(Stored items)
import Summits.CriticalPhenomena.PercolationContinuityZ3.Theorems.PercNearOneGluingNoHeavyLowerTailFKAnalogues
import Literature.Probability.Percolation.TwoSetConditionalAssociationRC
import HarnessLib

/-!
# `FK.ClusterCPAFK q` holds for every `q ≥ 1` — the vdBHK input of the chain transplants to all monotone random-cluster measures

Helper file (`--supports stmt-CriticalPhenomena-4575 --as helper`), FK sub-lane `prim-bschramm-fk-1`; builds on p205010 (kernel theorem,
internal audit signed; external expert review pending).  The FK(`q`) analogue `FK.ClusterCPAFK q` (file
`PercNearOneGluingNoHeavyLowerTailFKAnalogues.lean`) of van den Berg–Häggström–Kahn's Theorem 1.3 — the one-cluster conditional
positive association given `{s ↮ X}`, the printed input of Lemma T and of (S5) ⇒ (GEN) in the CSH ⇒ AdditiveGluing chain — is a
THEOREM for every `q ≥ 1`: it is the literature-prover's `BHK2006_clusterConditionalPositiveAssociation_rc` (vdBHK 2006 Thm. 2.1 ⇒
Thm. 1.3 for `φ_{𝐩,q} = rcMeasureW w q ∅`, `Literature/Probability/Percolation/TwoSetConditionalAssociationRC.lean`, p207949) read on the
vertex types `Fin n`.  So this link of the finite half of the chain is NOT where the large-`q` first-order barrier
(`Literature.Barriers.CriticalPhenomena.RandomClusterFirstOrder`) can bite.
[cite: VandenbergHaggstromKahn2005, Thm. 1.3 (p. 6); Thm. 2.1 (p. 9)] [cite: Grimmett2006, §1.4 eq. (1.20) (p. 15)]
-/

namespace Summit.CriticalPhenomena.PercolationContinuityZ3.Theorems

namespace FK

open Literature.Probability.Percolation

/-- **`ClusterCPAFK q` for every `q ≥ 1`**: van den Berg–Häggström–Kahn's Theorem 1.3 holds for the random-cluster measures
`φ_{w,q}`, `q ≥ 1`, on all finite weighted graphs (by their Theorem 2.1, proved in the tree for `rcMeasureW`).
[cite: VandenbergHaggstromKahn2005, Thm. 1.3 (p. 6); Thm. 2.1 (p. 9)] -/
theorem clusterCPAFK_of_one_le {q : ℝ} (hq : 1 ≤ q) : ClusterCPAFK q :=
  fun _ w s X F G hF hG _ => BHK2006_clusterConditionalPositiveAssociation_rc w hq s X F G hF hG

/-- In particular the FK–Ising case `q = 2`. [cite: VandenbergHaggstromKahn2005, Thm. 2.1 (p. 9)] -/
theorem clusterCPAFK_two : ClusterCPAFK 2 := clusterCPAFK_of_one_le (by norm_num)

end FK

end Summit.CriticalPhenomena.PercolationContinuityZ3.Theorems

Task to carry out:
Collect every line from the records above that contains the word "TwoSetConditionalAssociationRC".

The answer:
import Literature.Probability.Percolation.TwoSetConditionalAssociationRC
Thm. 1.3 for `φ_{𝐩,q} = rcMeasureW w q ∅`, `Literature/Probability/Percolation/TwoSetConditionalAssociationRC.lean`, p207949) read on the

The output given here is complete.